→ Task item: Retype the records below exactly as they appear.

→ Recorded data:
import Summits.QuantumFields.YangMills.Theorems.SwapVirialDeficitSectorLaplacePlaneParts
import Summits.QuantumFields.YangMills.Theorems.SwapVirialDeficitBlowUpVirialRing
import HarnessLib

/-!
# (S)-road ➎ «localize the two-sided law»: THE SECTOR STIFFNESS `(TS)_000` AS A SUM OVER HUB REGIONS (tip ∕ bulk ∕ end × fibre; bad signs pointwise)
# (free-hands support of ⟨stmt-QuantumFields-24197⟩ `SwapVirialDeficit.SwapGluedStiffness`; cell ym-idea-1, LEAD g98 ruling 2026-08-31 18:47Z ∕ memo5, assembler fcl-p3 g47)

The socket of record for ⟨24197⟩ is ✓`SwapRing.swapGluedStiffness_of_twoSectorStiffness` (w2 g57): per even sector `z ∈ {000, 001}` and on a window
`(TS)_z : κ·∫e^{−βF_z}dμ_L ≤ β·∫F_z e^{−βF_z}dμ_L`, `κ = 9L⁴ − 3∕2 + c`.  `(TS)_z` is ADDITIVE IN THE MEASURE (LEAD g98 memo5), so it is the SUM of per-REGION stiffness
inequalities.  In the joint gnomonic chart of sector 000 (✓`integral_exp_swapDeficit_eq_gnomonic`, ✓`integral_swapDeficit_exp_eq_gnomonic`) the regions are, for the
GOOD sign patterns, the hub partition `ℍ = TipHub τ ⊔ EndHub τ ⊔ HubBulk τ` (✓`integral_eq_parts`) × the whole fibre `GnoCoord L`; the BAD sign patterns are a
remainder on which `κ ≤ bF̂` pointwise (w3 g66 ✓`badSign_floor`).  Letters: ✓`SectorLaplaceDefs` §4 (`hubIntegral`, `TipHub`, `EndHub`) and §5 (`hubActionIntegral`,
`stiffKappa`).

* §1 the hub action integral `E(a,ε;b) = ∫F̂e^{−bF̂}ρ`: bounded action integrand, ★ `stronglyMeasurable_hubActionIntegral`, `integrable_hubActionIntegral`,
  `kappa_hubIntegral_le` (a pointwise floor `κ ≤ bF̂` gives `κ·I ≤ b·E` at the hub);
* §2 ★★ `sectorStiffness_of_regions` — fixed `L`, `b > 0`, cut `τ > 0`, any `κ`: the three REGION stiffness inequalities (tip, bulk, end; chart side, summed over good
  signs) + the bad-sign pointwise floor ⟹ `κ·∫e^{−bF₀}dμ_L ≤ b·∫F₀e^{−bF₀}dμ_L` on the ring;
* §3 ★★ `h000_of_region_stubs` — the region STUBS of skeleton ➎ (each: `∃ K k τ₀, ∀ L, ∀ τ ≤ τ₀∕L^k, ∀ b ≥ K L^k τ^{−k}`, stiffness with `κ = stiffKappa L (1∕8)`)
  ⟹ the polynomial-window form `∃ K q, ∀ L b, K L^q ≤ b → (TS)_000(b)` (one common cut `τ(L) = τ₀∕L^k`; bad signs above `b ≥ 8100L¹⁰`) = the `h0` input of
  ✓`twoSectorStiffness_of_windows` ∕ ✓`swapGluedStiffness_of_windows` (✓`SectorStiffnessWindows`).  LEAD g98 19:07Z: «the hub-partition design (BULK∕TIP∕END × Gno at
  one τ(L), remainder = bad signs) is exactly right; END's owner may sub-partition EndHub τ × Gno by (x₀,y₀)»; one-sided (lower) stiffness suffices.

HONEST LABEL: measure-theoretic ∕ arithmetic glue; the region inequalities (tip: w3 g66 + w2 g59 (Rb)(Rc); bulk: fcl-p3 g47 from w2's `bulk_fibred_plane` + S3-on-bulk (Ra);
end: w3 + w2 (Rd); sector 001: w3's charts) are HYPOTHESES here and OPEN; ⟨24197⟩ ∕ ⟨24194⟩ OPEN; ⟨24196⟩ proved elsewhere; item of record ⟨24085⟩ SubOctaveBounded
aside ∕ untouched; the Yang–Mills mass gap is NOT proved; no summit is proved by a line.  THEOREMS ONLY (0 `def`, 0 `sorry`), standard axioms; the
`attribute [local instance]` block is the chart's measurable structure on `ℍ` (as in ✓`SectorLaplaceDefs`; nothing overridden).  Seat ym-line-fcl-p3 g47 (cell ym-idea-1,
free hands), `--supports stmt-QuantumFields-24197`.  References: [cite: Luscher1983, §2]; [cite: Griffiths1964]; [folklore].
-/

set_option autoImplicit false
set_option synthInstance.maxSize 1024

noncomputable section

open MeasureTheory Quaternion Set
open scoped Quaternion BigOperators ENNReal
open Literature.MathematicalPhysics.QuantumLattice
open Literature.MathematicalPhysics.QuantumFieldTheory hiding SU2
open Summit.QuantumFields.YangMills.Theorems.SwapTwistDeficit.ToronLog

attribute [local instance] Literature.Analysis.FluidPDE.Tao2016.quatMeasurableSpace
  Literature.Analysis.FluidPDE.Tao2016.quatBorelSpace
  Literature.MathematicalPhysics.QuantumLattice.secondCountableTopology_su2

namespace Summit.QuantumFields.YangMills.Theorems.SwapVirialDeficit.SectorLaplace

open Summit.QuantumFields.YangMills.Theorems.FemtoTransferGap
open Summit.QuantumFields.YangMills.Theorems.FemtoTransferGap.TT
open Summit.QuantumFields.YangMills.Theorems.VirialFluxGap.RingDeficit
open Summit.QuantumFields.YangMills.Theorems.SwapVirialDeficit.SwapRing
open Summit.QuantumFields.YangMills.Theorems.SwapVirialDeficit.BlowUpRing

→ Your solution:
import Summits.QuantumFields.YangMills.Theorems.SwapVirialDeficitSectorLaplacePlaneParts
import Summits.QuantumFields.YangMills.Theorems.SwapVirialDeficitBlowUpVirialRing
import HarnessLib

/-!
# (S)-road ➎ «localize the two-sided law»: THE SECTOR STIFFNESS `(TS)_000` AS A SUM OVER HUB REGIONS (tip ∕ bulk ∕ end × fibre; bad signs pointwise)
# (free-hands support of ⟨stmt-QuantumFields-24197⟩ `SwapVirialDeficit.SwapGluedStiffness`; cell ym-idea-1, LEAD g98 ruling 2026-08-31 18:47Z ∕ memo5, assembler fcl-p3 g47)

The socket of record for ⟨24197⟩ is ✓`SwapRing.swapGluedStiffness_of_twoSectorStiffness` (w2 g57): per even sector `z ∈ {000, 001}` and on a window
`(TS)_z : κ·∫e^{−βF_z}dμ_L ≤ β·∫F_z e^{−βF_z}dμ_L`, `κ = 9L⁴ − 3∕2 + c`.  `(TS)_z` is ADDITIVE IN THE MEASURE (LEAD g98 memo5), so it is the SUM of per-REGION stiffness
inequalities.  In the joint gnomonic chart of sector 000 (✓`integral_exp_swapDeficit_eq_gnomonic`, ✓`integral_swapDeficit_exp_eq_gnomonic`) the regions are, for the
GOOD sign patterns, the hub partition `ℍ = TipHub τ ⊔ EndHub τ ⊔ HubBulk τ` (✓`integral_eq_parts`) × the whole fibre `GnoCoord L`; the BAD sign patterns are a
remainder on which `κ ≤ bF̂` pointwise (w3 g66 ✓`badSign_floor`).  Letters: ✓`SectorLaplaceDefs` §4 (`hubIntegral`, `TipHub`, `EndHub`) and §5 (`hubActionIntegral`,
`stiffKappa`).

* §1 the hub action integral `E(a,ε;b) = ∫F̂e^{−bF̂}ρ`: bounded action integrand, ★ `stronglyMeasurable_hubActionIntegral`, `integrable_hubActionIntegral`,
  `kappa_hubIntegral_le` (a pointwise floor `κ ≤ bF̂` gives `κ·I ≤ b·E` at the hub);
* §2 ★★ `sectorStiffness_of_regions` — fixed `L`, `b > 0`, cut `τ > 0`, any `κ`: the three REGION stiffness inequalities (tip, bulk, end; chart side, summed over good
  signs) + the bad-sign pointwise floor ⟹ `κ·∫e^{−bF₀}dμ_L ≤ b·∫F₀e^{−bF₀}dμ_L` on the ring;
* §3 ★★ `h000_of_region_stubs` — the region STUBS of skeleton ➎ (each: `∃ K k τ₀, ∀ L, ∀ τ ≤ τ₀∕L^k, ∀ b ≥ K L^k τ^{−k}`, stiffness with `κ = stiffKappa L (1∕8)`)
  ⟹ the polynomial-window form `∃ K q, ∀ L b, K L^q ≤ b → (TS)_000(b)` (one common cut `τ(L) = τ₀∕L^k`; bad signs above `b ≥ 8100L¹⁰`) = the `h0` input of
  ✓`twoSectorStiffness_of_windows` ∕ ✓`swapGluedStiffness_of_windows` (✓`SectorStiffnessWindows`).  LEAD g98 19:07Z: «the hub-partition design (BULK∕TIP∕END × Gno at
  one τ(L), remainder = bad signs) is exactly right; END's owner may sub-partition EndHub τ × Gno by (x₀,y₀)»; one-sided (lower) stiffness suffices.

HONEST LABEL: measure-theoretic ∕ arithmetic glue; the region inequalities (tip: w3 g66 + w2 g59 (Rb)(Rc); bulk: fcl-p3 g47 from w2's `bulk_fibred_plane` + S3-on-bulk (Ra);
end: w3 + w2 (Rd); sector 001: w3's charts) are HYPOTHESES here and OPEN; ⟨24197⟩ ∕ ⟨24194⟩ OPEN; ⟨24196⟩ proved elsewhere; item of record ⟨24085⟩ SubOctaveBounded
aside ∕ untouched; the Yang–Mills mass gap is NOT proved; no summit is proved by a line.  THEOREMS ONLY (0 `def`, 0 `sorry`), standard axioms; the
`attribute [local instance]` block is the chart's measurable structure on `ℍ` (as in ✓`SectorLaplaceDefs`; nothing overridden).  Seat ym-line-fcl-p3 g47 (cell ym-idea-1,
free hands), `--supports stmt-QuantumFields-24197`.  References: [cite: Luscher1983, §2]; [cite: Griffiths1964]; [folklore].
-/

set_option autoImplicit false
set_option synthInstance.maxSize 1024

noncomputable section

open MeasureTheory Quaternion Set
open scoped Quaternion BigOperators ENNReal
open Literature.MathematicalPhysics.QuantumLattice
open Literature.MathematicalPhysics.QuantumFieldTheory hiding SU2
open Summit.QuantumFields.YangMills.Theorems.SwapTwistDeficit.ToronLog

attribute [local instance] Literature.Analysis.FluidPDE.Tao2016.quatMeasurableSpace
  Literature.Analysis.FluidPDE.Tao2016.quatBorelSpace
  Literature.MathematicalPhysics.QuantumLattice.secondCountableTopology_su2

namespace Summit.QuantumFields.YangMills.Theorems.SwapVirialDeficit.SectorLaplace

open Summit.QuantumFields.YangMills.Theorems.FemtoTransferGap
open Summit.QuantumFields.YangMills.Theorems.FemtoTransferGap.TT
open Summit.QuantumFields.YangMills.Theorems.VirialFluxGap.RingDeficit
open Summit.QuantumFields.YangMills.Theorems.SwapVirialDeficit.SwapRing
open Summit.QuantumFields.YangMills.Theorems.SwapVirialDeficit.BlowUpRing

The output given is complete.